START DATA SHOWN

import Summits.CriticalPhenomena.PercolationContinuityZ3.Theorems.TransplantHeisenbergZ2
import Literature.Probability.RandomPlanarGeometry.PlaneNonIntersectionProofs
import HarnessLib
import HarnessLib.Audit.Tags

/-!
# `H₃(ℤ) × ℤ²` (rung R2c, `X = Cay(H₃(ℤ))`): tubes and cell-slabs are strictly subcritical at `p_c`;
# the Kozma–Nitzan assembly of the rung

Builds on p205010 (kernel theorem, internal audit signed; external expert review pending).  Lane
`prim-bschramm` (memo `run/shared/lean/prim/bschramm/P3-NILPOTENT.md` v2 §10; LADDER R2c).  Sequel of
`TransplantHeisenbergZ2.lean`.  PROVED, both by the quotient–slab criterion
`QuotientSlab.criticalProb_lt_criticalProb_induce_of_quotient` (p208012):

* **tubes are strictly subcritical at `p_c(G₂)`** (`criticalProb_lt_criticalProb_tube`): for every `ℓ`,
  `p_c(G₂) < p_c(G₂[H₃ × {|u₀| ≤ ℓ}])` (`Γ = ⟨(2ℓ+2)e₀⟩` on the `ℤ²` factor) — the device by which R2c makes
  transversal exits negligible AT `p = p_c(G₂)`;
* **cell-slabs are strictly subcritical at `p_c(G₂)`** (`criticalProb_lt_criticalProb_cellSlab`): for every
  `R, R'`, `p_c(G₂) < p_c(G₂[B_{R,R'} × ℤ²])`, `B_{R,R'} = {|a|,|b| ≤ R, |c| ≤ R'}` (central `Γ = ⟨C^M⟩`,
  `M = R + 2R' + 1`) — link (D5) of the `θ(p_c) = 0` chain on this rung — whence
  `theta_cellSlab_criticalProb_eq_zero`;
* the KN Theorem 6 assembly `continuity_of_cellSlabPercolation : HeisenbergZ2CellSlabPercolation →
  HeisenbergZ2CriticalContinuity`: on this rung `θ(p_c) = 0` is EXACTLY the same-`p` statement "an
  infinite cluster at `p` forces some cell-slab to percolate at `p`" (KN §4 with `X`-thick cells on the
  `ℤ²` macro-lattice, interface (I-c) of the lane).
[cite: MartineauSevero2019, Cor. 2.2] [cite: KozmaNitzan2024, Thm. 6 and §4] [cite: BenjaminiSchramm1996, Conj. 4]
-/

noncomputable section

namespace Summit.CriticalPhenomena.PercolationContinuityZ3.Theorems.HeisenbergZ2

open MeasureTheory Literature.Probability.Percolation Literature.Probability.LatticeModels
open Literature.Barriers.CriticalPhenomena (IsGraphTransitive IsQuasiTransitive)
open Summit.CriticalPhenomena.PercolationContinuityZ3.Theorems.Heisenberg

/-! ## Coordinate bounds along edges -/

/-- Along an edge of `Cay(H₃)` the coordinate `c` moves by at most `|a|` (`·A^±` keep `c`, `·B^±` shift it
by `±a`). [folklore] -/
theorem heis_adj_abs_sub_two_le {x z : HV} (h : heisenbergGraph.Adj x z) : |z 2 - x 2| ≤ |x 0| := by
  rw [heisenbergGraph_adj] at h
  obtain ⟨-, (h | h) | (h | h)⟩ := h
  · subst h; simp [heisMul, genA]
  · subst h; simp [heisMul, genB]
  · rw [h]
    simp [heisMul, genA]
  · rw [h]
    have e : z 2 - heisMul z genB 2 = -(heisMul z genB 0) := by simp [heisMul, genB]
    rw [e, abs_neg]

/-! ## The two sub-structures: tubes and cell-slabs -/

/-- The tube `H₃ × {|u₀| ≤ ℓ}` (all of `X`, a strip of the plane). [folklore] -/
def tube (ℓ : ℕ) : Set HV2 := {x | |x.2 0| ≤ ℓ}

/-- The cell-slab `B_{R,R'} × ℤ²`, `B_{R,R'} = {|a| ≤ R, |b| ≤ R, |c| ≤ R'}` (an `X`-box times the whole
macro-plane). [folklore] -/
def cellSlab (R R' : ℕ) : Set HV2 := {x | |x.1 0| ≤ R ∧ |x.1 1| ≤ R ∧ |x.1 2| ≤ R'}

/-- `0 ∈ tube ℓ`. [folklore] -/
theorem zero_mem_tube (ℓ : ℕ) : ((0 : HV), (0 : Site 2)) ∈ tube ℓ := by simp [tube]

/-- `0 ∈ cellSlab R R'`. [folklore] -/
theorem zero_mem_cellSlab (R R' : ℕ) : ((0 : HV), (0 : Site 2)) ∈ cellSlab R R' := by simp [cellSlab]

/-- An integer multiple `M·e` with `|M·e| ≤ K < M` vanishes. [folklore] -/
theorem exp_eq_zero_of_abs_mul_le {M K : ℕ} (hKM : K < M) {e : ℤ} (h : |(M : ℤ) * e| ≤ K) : e = 0 := by
  by_contra hne
  have h1 : 1 ≤ |e| := Int.one_le_abs hne
  have : (M : ℤ) ≤ |(M : ℤ) * e| := by
    rw [abs_mul, Nat.abs_cast]; exact le_mul_of_one_le_right (by positivity) h1
  have hKM' : (K : ℤ) < M := by exact_mod_cast hKM
  linarith

/-- (i) for tubes: `x, g•x ∈ tube ℓ ⇒ g = 1` once `M > 2ℓ`. [folklore] -/
theorem tube_orbit_once {M ℓ : ℕ} (hM : 2 * ℓ < M) (g : TShift M) (x : HV2) (hx : x ∈ tube ℓ)
    (hgx : g • x ∈ tube ℓ) : g = 1 := by
  simp only [tube, Set.mem_setOf_eq, TShift.smul_def, Pi.add_apply, Pi.single_eq_same] at hx hgx
  have hb : |(M : ℤ) * g.exp| ≤ (2 * ℓ : ℕ) := by
    have e : (M : ℤ) * g.exp = (x.2 0 + M * g.exp) - x.2 0 := by ring
    rw [e]; push_cast
    exact (abs_sub _ _).trans (by linarith)
  exact TShift.exp_injective (by simpa using exp_eq_zero_of_abs_mul_le hM hb)

/-- (ii) for tubes: no edge from the tube to a non-trivial translate, once `M > 2ℓ + 1`. [folklore] -/
theorem tube_no_edge {M ℓ : ℕ} (hM : 2 * ℓ + 1 < M) (g : TShift M) (x y : HV2) (hx : x ∈ tube ℓ)
    (hy : y ∈ tube ℓ) (h : heisenbergZ2Graph.Adj x (g • y)) : g = 1 := by
  simp only [tube, Set.mem_setOf_eq] at hx hy
  rw [hz2_adj, TShift.smul_def] at h
  have hb : |(M : ℤ) * g.exp| ≤ (2 * ℓ + 1 : ℕ) := by
    rcases h with ⟨-, hu⟩ | ⟨hu, -⟩
    · have hu0 := congrFun hu 0
      simp only [Pi.add_apply, Pi.single_eq_same] at hu0
      have e : (M : ℤ) * g.exp = x.2 0 - y.2 0 := by linarith
      rw [e]; push_cast
      exact (abs_sub _ _).trans (by linarith)
    · have h1 := Literature.Probability.RandomPlanarGeometry.PlaneNonIntersection.abs_sub_le_one_of_adj hu 0
      simp only [Pi.add_apply, Pi.single_eq_same] at h1
      have e : (M : ℤ) * g.exp = (y.2 0 + M * g.exp - x.2 0) + (x.2 0 - y.2 0) := by ring
      rw [e]; push_cast
      refine (abs_add_le _ _).trans ?_
      have := abs_sub (x.2 0) (y.2 0)
      linarith
  exact TShift.exp_injective (by simpa using exp_eq_zero_of_abs_mul_le hM hb)

/-- (i) for cell-slabs: once `M > 2R'`. [folklore] -/
theorem cellSlab_orbit_once {M R R' : ℕ} (hM : 2 * R' < M) (g : CShift M) (x : HV2)
    (hx : x ∈ cellSlab R R') (hgx : g • x ∈ cellSlab R R') : g = 1 := by
  simp only [cellSlab, Set.mem_setOf_eq, CShift.smul_def, Matrix.cons_val_zero, Matrix.cons_val_one,
    Matrix.cons_val] at hx hgx
  have hb : |(M : ℤ) * g.exp| ≤ (2 * R' : ℕ) := by
    have e : (M : ℤ) * g.exp = (x.1 2 + M * g.exp) - x.1 2 := by ring
    rw [e]; push_cast
    exact (abs_sub _ _).trans (by linarith [hx.2.2, hgx.2.2])
  exact CShift.exp_injective (by simpa using exp_eq_zero_of_abs_mul_le hM hb)

/-- (ii) for cell-slabs: once `M > R + 2R'`. [folklore] -/
theorem cellSlab_no_edge {M R R' : ℕ} (hM : R + 2 * R' < M) (g : CShift M) (x y : HV2)
    (hx : x ∈ cellSlab R R') (hy : y ∈ cellSlab R R') (h : heisenbergZ2Graph.Adj x (g • y)) : g = 1 := by
  simp only [cellSlab, Set.mem_setOf_eq] at hx hy
  rw [hz2_adj, CShift.smul_def] at h
  have hb : |(M : ℤ) * g.exp| ≤ (R + 2 * R' : ℕ) := by
    rcases h with ⟨ha, -⟩ | ⟨-, hu⟩
    · have h1 := heis_adj_abs_sub_two_le ha
      simp only [Matrix.cons_val] at h1
      have e : (M : ℤ) * g.exp = (y.1 2 + M * g.exp - x.1 2) + (x.1 2 - y.1 2) := by ring
      rw [e]; push_cast
      refine (abs_add_le _ _).trans ?_
      have := abs_sub (x.1 2) (y.1 2)
      linarith [hx.1, hx.2.2, hy.2.2]
    · have h2 := congrFun hu 2
      simp only [Matrix.cons_val] at h2
      have e : (M : ℤ) * g.exp = x.1 2 - y.1 2 := by linarith
      rw [e]; push_cast
      exact (abs_sub _ _).trans (by linarith [hx.2.2, hy.2.2])
  exact CShift.exp_injective (by simpa using exp_eq_zero_of_abs_mul_le hM hb)

/-! ## The two Martineau–Severo devices of rung R2c, for `X = H₃` -/

/-- **Tubes are strictly subcritical at `p_c(G₂)`:** `p_c(G₂) < p_c(G₂[H₃ × {|u₀| ≤ ℓ}])` for every `ℓ`.
[cite: MartineauSevero2019, Cor. 2.2] -/
theorem criticalProb_lt_criticalProb_tube (ℓ : ℕ) :
    criticalProb heisenbergZ2Graph (0, 0) <
      criticalProb (heisenbergZ2Graph.induce (tube ℓ)) ⟨(0, 0), zero_mem_tube ℓ⟩ := by
  have hM : (2 * ℓ + 2) ≠ 0 := by omega
  exact QuotientSlab.criticalProb_lt_criticalProb_induce_of_quotient (Γ := TShift (2 * ℓ + 2))
    heisenbergZ2Graph (tshift_isActionByAut _) (tshift_free hM) hz2_connected hz2_quasiTransitive
    (tquot_quasiTransitive _) (tube_orbit_once (by omega)) (tube_no_edge (by omega)) (0, 0)
    (zero_mem_tube ℓ) criticalProb_hz2_lt_one

/-- **Cell-slabs are strictly subcritical at `p_c(G₂)`** ((D5) on this rung):
`p_c(G₂) < p_c(G₂[B_{R,R'} × ℤ²])` for every `R, R'`. [cite: MartineauSevero2019, Cor. 2.2] -/
theorem criticalProb_lt_criticalProb_cellSlab (R R' : ℕ) :
    criticalProb heisenbergZ2Graph (0, 0) <
      criticalProb (heisenbergZ2Graph.induce (cellSlab R R')) ⟨(0, 0), zero_mem_cellSlab R R'⟩ := by
  have hM : (R + 2 * R' + 1) ≠ 0 := by omega
  exact QuotientSlab.criticalProb_lt_criticalProb_induce_of_quotient (Γ := CShift (R + 2 * R' + 1))
    heisenbergZ2Graph (cshift_isActionByAut _) (cshift_free hM) hz2_connected hz2_quasiTransitive
    (cquot_quasiTransitive _) (cellSlab_orbit_once (by omega)) (cellSlab_no_edge (by omega)) (0, 0)
    (zero_mem_cellSlab R R') criticalProb_hz2_lt_one

/-- No tube percolates at `p_c(G₂)`. [cite: MartineauSevero2019, Cor. 2.2] -/
theorem theta_tube_criticalProb_eq_zero (ℓ : ℕ) :
    theta (heisenbergZ2Graph.induce (tube ℓ)) ⟨(0, 0), zero_mem_tube ℓ⟩
      (criticalProbIOf heisenbergZ2Graph (0, 0)) = 0 :=
  theta_eq_zero_of_lt_criticalProb_holds _ _ _ (criticalProb_lt_criticalProb_tube ℓ)

/-- No cell-slab percolates at `p_c(G₂)` ((D5) on this rung). [cite: MartineauSevero2019, Cor. 2.2] -/
theorem theta_cellSlab_criticalProb_eq_zero (R R' : ℕ) :
    theta (heisenbergZ2Graph.induce (cellSlab R R')) ⟨(0, 0), zero_mem_cellSlab R R'⟩
      (criticalProbIOf heisenbergZ2Graph (0, 0)) = 0 :=
  theta_eq_zero_of_lt_criticalProb_holds _ _ _ (criticalProb_lt_criticalProb_cellSlab R R')

/-! ## Targets and the assembly on this rung -/

/-- TARGET (Benjamini–Schramm Conj. 4 for `Cay(H₃(ℤ) × ℤ²)`): `θ_{G₂}(p_c(G₂)) = 0`.  OPEN.
[cite: BenjaminiSchramm1996, Conj. 4] -/
@[conjecture]
def HeisenbergZ2CriticalContinuity : Prop :=
  theta heisenbergZ2Graph (0, 0) (criticalProbIOf heisenbergZ2Graph (0, 0)) = 0

/-- TARGET (D1–D4) on rung R2c for `X = H₃` — the Kozma–Nitzan §4 analogue with `X`-thick cells:
an infinite cluster at `p` forces some cell-slab `B_{R,R'} × ℤ²` to percolate at the same `p`.  To be proved
from `AdditiveGluing` (p205010) by the KN exploration on the `ℤ²` factor (interface (I-c), LADDER R2c).
Not in print. [cite: KozmaNitzan2024, §4] -/
@[conjecture]
def HeisenbergZ2CellSlabPercolation : Prop :=
  ∀ p : unitInterval, 0 < theta heisenbergZ2Graph (0, 0) p →
    ∃ R R' : ℕ, 0 < theta (heisenbergZ2Graph.induce (cellSlab R R')) ⟨(0, 0), zero_mem_cellSlab R R'⟩ p

/-- **KN Theorem 6 on rung R2c, `X = H₃`: the same-`p` cell-slab statement ALONE gives `θ(p_c) = 0`**
((D5) being the kernel theorem `theta_cellSlab_criticalProb_eq_zero`). [cite: KozmaNitzan2024, Thm. 6] -/
theorem continuity_of_cellSlabPercolation (h : HeisenbergZ2CellSlabPercolation) :
    HeisenbergZ2CriticalContinuity := by
  unfold HeisenbergZ2CriticalContinuity
  by_contra hne
  have hpos : 0 < theta heisenbergZ2Graph (0, 0) (criticalProbIOf heisenbergZ2Graph (0, 0)) :=
    lt_of_le_of_ne measureReal_nonneg (Ne.symm hne)
  obtain ⟨R, R', hR⟩ := h _ hpos
  rw [theta_cellSlab_criticalProb_eq_zero R R'] at hR
  exact lt_irrefl _ hR

end Summit.CriticalPhenomena.PercolationContinuityZ3.Theorems.HeisenbergZ2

END DATA SHOWN

INSTRUCTIONS FOR THE TASK: Of the lines above, output exactly those from the line bearing "simp only [cellSlab, Set.mem_setOf_eq]" through the line bearing "have hM : (R + 2 * R' + 1) ≠ 0 := by omega", inclusive.

RESPONSE BOX:
  simp only [cellSlab, Set.mem_setOf_eq] at hx hy
  rw [hz2_adj, CShift.smul_def] at h
  have hb : |(M : ℤ) * g.exp| ≤ (R + 2 * R' : ℕ) := by
    rcases h with ⟨ha, -⟩ | ⟨-, hu⟩
    · have h1 := heis_adj_abs_sub_two_le ha
      simp only [Matrix.cons_val] at h1
      have e : (M : ℤ) * g.exp = (y.1 2 + M * g.exp - x.1 2) + (x.1 2 - y.1 2) := by ring
      rw [e]; push_cast
      refine (abs_add_le _ _).trans ?_
      have := abs_sub (x.1 2) (y.1 2)
      linarith [hx.1, hx.2.2, hy.2.2]
    · have h2 := congrFun hu 2
      simp only [Matrix.cons_val] at h2
      have e : (M : ℤ) * g.exp = x.1 2 - y.1 2 := by linarith
      rw [e]; push_cast
      exact (abs_sub _ _).trans (by linarith [hx.2.2, hy.2.2])
  exact CShift.exp_injective (by simpa using exp_eq_zero_of_abs_mul_le hM hb)

/-! ## The two Martineau–Severo devices of rung R2c, for `X = H₃` -/

/-- **Tubes are strictly subcritical at `p_c(G₂)`:** `p_c(G₂) < p_c(G₂[H₃ × {|u₀| ≤ ℓ}])` for every `ℓ`.
[cite: MartineauSevero2019, Cor. 2.2] -/
theorem criticalProb_lt_criticalProb_tube (ℓ : ℕ) :
    criticalProb heisenbergZ2Graph (0, 0) <
      criticalProb (heisenbergZ2Graph.induce (tube ℓ)) ⟨(0, 0), zero_mem_tube ℓ⟩ := by
  have hM : (2 * ℓ + 2) ≠ 0 := by omega
  exact QuotientSlab.criticalProb_lt_criticalProb_induce_of_quotient (Γ := TShift (2 * ℓ + 2))
    heisenbergZ2Graph (tshift_isActionByAut _) (tshift_free hM) hz2_connected hz2_quasiTransitive
    (tquot_quasiTransitive _) (tube_orbit_once (by omega)) (tube_no_edge (by omega)) (0, 0)
    (zero_mem_tube ℓ) criticalProb_hz2_lt_one

/-- **Cell-slabs are strictly subcritical at `p_c(G₂)`** ((D5) on this rung):
`p_c(G₂) < p_c(G₂[B_{R,R'} × ℤ²])` for every `R, R'`. [cite: MartineauSevero2019, Cor. 2.2] -/
theorem criticalProb_lt_criticalProb_cellSlab (R R' : ℕ) :
    criticalProb heisenbergZ2Graph (0, 0) <
      criticalProb (heisenbergZ2Graph.induce (cellSlab R R')) ⟨(0, 0), zero_mem_cellSlab R R'⟩ := by
  have hM : (R + 2 * R' + 1) ≠ 0 := by omega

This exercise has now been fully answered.